The 'Vermont Dividend Boost'

When I worried that my mom would get bored in her retirement... I turned her onto the "Vermont Dividend Boost."

When my mom was in her early 70s, she'd been divorced from my father for 20 years and her own mother had recently passed. It would often bother me to know my mom was alone for most of the day.

She also inherited an investing portfolio from her mom. So to help her find something to do – and to make sure her mind stayed sharp – I started to teach her my strategies.

I always preach to keep learning, even later in life... So I took nearly everything from my time at Goldman Sachs and on Wall Street and brought it to my mom's house.

I gave her the full crash course in investing. I taught her about zero-coupon bonds, interest rates, yields, different kinds of stocks, you name it. It was great bonding for us. And my mom genuinely took an interest in it.

She took her inheritance and turned it into a diversified portfolio of bonds, cash, dividend-paying stocks, and more.

One stock that my mom took a liking to was Johnson & Johnson (JNJ). At the time, Johnson & Johnson was one of the biggest companies in the world. It was one of my favorites, too.
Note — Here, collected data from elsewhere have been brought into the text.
/-- **Spatial directional barriers for `d(p, ·)²` at the far end `y₀ = exp_p(Tu)` of a unit speed
geodesic, linear weight, with first derivatives** (complete Riemannian manifold, `T > 0`,
`ε₁ > 0`): a `g`-orthonormal frame `e` at `y₀` indexed by `Fin (dim M)`, polynomial upper barriers
`Bᵢ(σ) ≥ d(p, exp_{y₀}(σ eᵢ))²` for `σ` near `0` with `Bᵢ(0) = T²`, derivatives `Bᵢ′` and second
derivatives `bᵢ` at `0`, a radial index `i₀` with `B′_{i₀}(0) = 2T` (the barrier `(T + σ)²`) and
`Bᵢ′(0) = 0` for `i ≠ i₀` (the barriers `T² + (2Tqₒ + ε)σ²`), and
`Σᵢ bᵢ ≤ 2 dim M − 2T ∫₀ᵀ (s/T)² Ric(γ̇, γ̇) ds + ε₁`.
[cite: LeeRiemannianManifolds2018, Thm. 11.15 (proof)] -/
theorem end_distSq_barriers_linear_deriv (hg : g.IsRiemannian)
    (hc : IsGeodesicallyComplete g.leviCivita)
    (p : M) (u : TangentSpace 𝓘(ℝ, E) p) (hu : g.val p u u = 1) {T : ℝ} (hT : 0 < T)
    {ε₁ : ℝ} (hε₁ : 0 < ε₁) :
    ∃ (e : Fin (Module.finrank ℝ E) → TangentSpace 𝓘(ℝ, E) (expMap g.leviCivita p (T • u)))
      (B B' : Fin (Module.finrank ℝ E) → ℝ → ℝ) (b : Fin (Module.finrank ℝ E) → ℝ)
      (i₀ : Fin (Module.finrank ℝ E)),
      (∀ i j, g.val (expMap g.leviCivita p (T • u)) (e i) (e j) = if i = j then 1 else 0) ∧
      (∀ i, (∀ᶠ σ in 𝓝 (0 : ℝ), HasDerivAt (B i) (B' i σ) σ) ∧ HasDerivAt (B' i) (b i) 0 ∧
        B i 0 = T ^ 2 ∧
        ∀ᶠ σ in 𝓝 (0 : ℝ), (g.edist hg p
          (expMap g.leviCivita (expMap g.leviCivita p (T • u)) (σ • e i))).toReal ^ 2 ≤ B i σ) ∧
      B' i₀ 0 = 2 * T ∧ (∀ i, i ≠ i₀ → B' i 0 = 0) ∧
      ∑ i, b i ≤ 2 * (Module.finrank ℝ E : ℝ) -
        2 * T * (∫ s in (0 : ℝ)..T, (s / T) ^ 2 *
            g.leviCivita.ricci (expMap g.leviCivita p (s • u))
              (velocity 𝓘(ℝ, E) (fun t ↦ expMap g.leviCivita p (t • u)) s)
              (velocity 𝓘(ℝ, E) (fun t ↦ expMap g.leviCivita p (t • u)) s)) + ε₁ := by
  classical
  obtain ⟨k, f, Q, hcard, hon, -, hrad, hbar, hQ⟩ := far_end_linear_datum g hg hc p u hu hT
  -- sizes
  have hk : (k : ℝ) = (Module.finrank ℝ E : ℝ) - 1 := by
    have : Fintype.card (Option (Fin k)) = k + 1 := by simp
    rw [this] at hcard
    have : ((k + 1 : ℕ) : ℝ) = (Module.finrank ℝ E : ℝ) := by exact_mod_cast hcard
    push_cast at this; linarith
  -- the inner slack
  set ε : ℝ := ε₁ / (2 * ((k : ℝ) + 1) * (T ^ 2 + 1)) with hε_def
  have hε : 0 < ε := by positivity
  -- reindexing `Fin (dim M) ≃ Option (Fin k)`
  have hcardF : Fintype.card (Fin (Module.finrank ℝ E)) = Fintype.card (Option (Fin k)) := by
    rw [Fintype.card_fin, hcard]
  set ι : Fin (Module.finrank ℝ E) ≃ Option (Fin k) := Fintype.equivOfCardEq hcardF with hι
  -- the barriers per direction `o`
  set q : Option (Fin k) → ℝ := fun o ↦ (Q o + ε * T) / 2 with hq
  set Bq : Option (Fin k) → ℝ → ℝ := fun o σ ↦
    if o = none then (T + σ) ^ 2 else T ^ 2 + (2 * T * q o + ε) * σ ^ 2 with hBq
  set Bq' : Option (Fin k) → ℝ → ℝ := fun o σ ↦
    if o = none then 2 * (T + σ) else 2 * (2 * T * q o + ε) * σ with hBq'
  set bq : Option (Fin k) → ℝ := fun o ↦ if o = none then 2 else 2 * (2 * T * q o + ε) with hbq
  have hBd : ∀ o σ, HasDerivAt (Bq o) (Bq' o σ) σ := by
    intro o σ
    by_cases ho : o = none
    · have h1 : HasDerivAt (fun x : ℝ ↦ (T + x) ^ 2) (2 * (T + σ)) σ :=
        ((hasDerivAt_pow 2 (T + σ)).comp σ ((hasDerivAt_id' σ).const_add T)).congr_deriv (by ring)
      have e1 : Bq o = fun x : ℝ ↦ (T + x) ^ 2 := by funext x; simp [hBq, ho]
      have e2 : Bq' o σ = 2 * (T + σ) := by simp [hBq', ho]
      rw [e1, e2]; exact h1
    · have h1 : HasDerivAt (fun x : ℝ ↦ T ^ 2 + (2 * T * q o + ε) * x ^ 2)
          (2 * (2 * T * q o + ε) * σ) σ :=
        (((hasDerivAt_pow 2 σ).const_mul (2 * T * q o + ε)).const_add (T ^ 2)).congr_deriv (by ring)
      have e1 : Bq o = fun x : ℝ ↦ T ^ 2 + (2 * T * q o + ε) * x ^ 2 := by funext x; simp [hBq, ho]
      have e2 : Bq' o σ = 2 * (2 * T * q o + ε) * σ := by simp [hBq', ho]
      rw [e1, e2]; exact h1
  have hB'd : ∀ o, HasDerivAt (Bq' o) (bq o) 0 := by
    intro o
    by_cases ho : o = none
    · have h1 : HasDerivAt (fun x : ℝ ↦ 2 * (T + x)) 2 0 :=
        (((hasDerivAt_id' (0 : ℝ)).const_add T).const_mul 2).congr_deriv (by ring)
      have e1 : Bq' o = fun x : ℝ ↦ 2 * (T + x) := by funext x; simp [hBq', ho]
      have e2 : bq o = 2 := by simp [hbq, ho]
      rw [e1, e2]; exact h1
    · have h1 : HasDerivAt (fun x : ℝ ↦ 2 * (2 * T * q o + ε) * x) (2 * (2 * T * q o + ε)) 0 :=
        ((hasDerivAt_id' (0 : ℝ)).const_mul (2 * (2 * T * q o + ε))).congr_deriv (by ring)
      have e1 : Bq' o = fun x : ℝ ↦ 2 * (2 * T * q o + ε) * x := by funext x; simp [hBq', ho]
      have e2 : bq o = 2 * (2 * T * q o + ε) := by simp [hbq, ho]
      rw [e1, e2]; exact h1
  have hB0 : ∀ o, Bq o 0 = T ^ 2 := by
    intro o; by_cases ho : o = none <;> simp [hBq, ho]
  -- the first derivatives at `0`
  have hB'0 : ∀ o, Bq' o 0 = if o = none then 2 * T else 0 := by
    intro o; by_cases ho : o = none <;> simp [hBq', ho]
  -- domination
  have hdom : ∀ o, ∀ᶠ σ in 𝓝 (0 : ℝ), (g.edist hg p
      (expMap g.leviCivita (expMap g.leviCivita p (T • u)) (σ • f o))).toReal ^ 2 ≤ Bq o σ := by
    intro o
    by_cases ho : o = none
    · subst ho
      filter_upwards [Ioo_mem_nhds (show -T < 0 by linarith) hT] with σ hσ
      simp only [hBq, if_true]
      exact pow_le_pow_left₀ ENNReal.toReal_nonneg (hrad σ hσ) 2
    · filter_upwards [hbar o ε hε, eventually_sq_add_le T (q o) hε] with σ h1 h2
      simp only [ho, if_false, add_zero] at h1
      simp only [hBq, ho, if_false]
      have h0 : 0 ≤ (g.edist hg p (expMap g.leviCivita (expMap g.leviCivita p (T • u)) (σ • f o))).toReal :=
        ENNReal.toReal_nonneg
      have h3 : (g.edist hg p (expMap g.leviCivita (expMap g.leviCivita p (T • u)) (σ • f o))).toReal ^ 2 ≤
          (T + q o * σ ^ 2) ^ 2 := pow_le_pow_left₀ h0 (by simpa [hq] using h1) 2
      exact h3.trans h2
  -- the sum of the second derivatives
  have hsumb : ∑ o, bq o = 2 + 2 * T * ((∑ o, Q o) - Q none) + (k : ℝ) * (2 * ε * T ^ 2 + 2 * ε) := by
    rw [Fintype.sum_option, Fintype.sum_option]
    simp only [hbq, if_true, Option.some_ne_none, if_false, hq]
    rw [show ∑ x : Fin k, 2 * (2 * T * ((Q (some x) + ε * T) / 2) + ε) =
        ∑ x : Fin k, (2 * T * Q (some x) + (2 * ε * T ^ 2 + 2 * ε)) from
      Finset.sum_congr rfl fun x _ ↦ by ring, Finset.sum_add_distrib, Finset.sum_const,
      Finset.card_univ, Fintype.card_fin, nsmul_eq_mul, ← Finset.mul_sum]
    ring
  have hslack : (k : ℝ) * (2 * ε * T ^ 2 + 2 * ε) ≤ ε₁ := by
    have hk0 : 0 ≤ (k : ℝ) := Nat.cast_nonneg k
    have e1 : (k : ℝ) * (2 * ε * T ^ 2 + 2 * ε) = ε₁ * ((k : ℝ) / ((k : ℝ) + 1)) := by
      rw [hε_def]; field_simp
    rw [e1]
    have h2 : (k : ℝ) / ((k : ℝ) + 1) ≤ 1 := by rw [div_le_one (by positivity)]; linarith
    nlinarith
  -- assembly
  refine ⟨fun i ↦ f (ι i), fun i ↦ Bq (ι i), fun i ↦ Bq' (ι i), fun i ↦ bq (ι i), ι.symm none,
    fun i j ↦ ?_, fun i ↦ ⟨Eventually.of_forall fun σ ↦ hBd _ σ, hB'd _, hB0 _, hdom _⟩, ?_,
    fun i hi ↦ ?_, ?_⟩
  · simp only [hon, EmbeddingLike.apply_eq_iff_eq]
  · show Bq' (ι (ι.symm none)) 0 = 2 * T
    rw [Equiv.apply_symm_apply, hB'0, if_pos rfl]
  · show Bq' (ι i) 0 = 0
    have hne : ι i ≠ none := fun h0 ↦ hi (by rw [← h0, Equiv.symm_apply_apply])
    rw [hB'0, if_neg hne]
  · rw [Fintype.sum_equiv ι (fun i ↦ bq (ι i)) bq (fun i ↦ rfl), hsumb, hQ]
    rw [hk] at hslack ⊢
    have e : 2 * T * (((Module.finrank ℝ E : ℝ) - 1) / T) = 2 * ((Module.finrank ℝ E : ℝ) - 1) := by
      field_simp
    linarith [e, hslack]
Johnson & Johnson was growing its sales, was expanding into new medical markets, and, most importantly, knew how to treat shareholders well. Every single year, management would increase its annual dividend payment. (Today, the company boasts more than 60 years of consecutive dividend increases.)

My mother owned a lot of Johnson & Johnson stock. She told me it was a stock she wanted to hold for a long time.

As our investing lessons kept progressing, I introduced her to a strategy I had been using for many years to generate extra income... selling covered calls. She quickly gravitated toward them. She was soon selling covered calls on many of her favorite stocks – in particular, Johnson & Johnson.

This strategy is nothing new for Retirement Trader subscribers. In that service, we try to get in and out of different names as quickly as possible. We buy shares that we want to have called away... Then we take that cash and move it into the next best opportunity we see.

I bring up her story because just about every year since I launched Retirement Trader in 2010, I receive e-mails from subscribers asking how to deploy our strategy on stocks they love but truly do not wish to sell. And that's what my mom did with the Vermont Dividend Boost.

And you can do it, too...

Why do I call it the Vermont Dividend Boost?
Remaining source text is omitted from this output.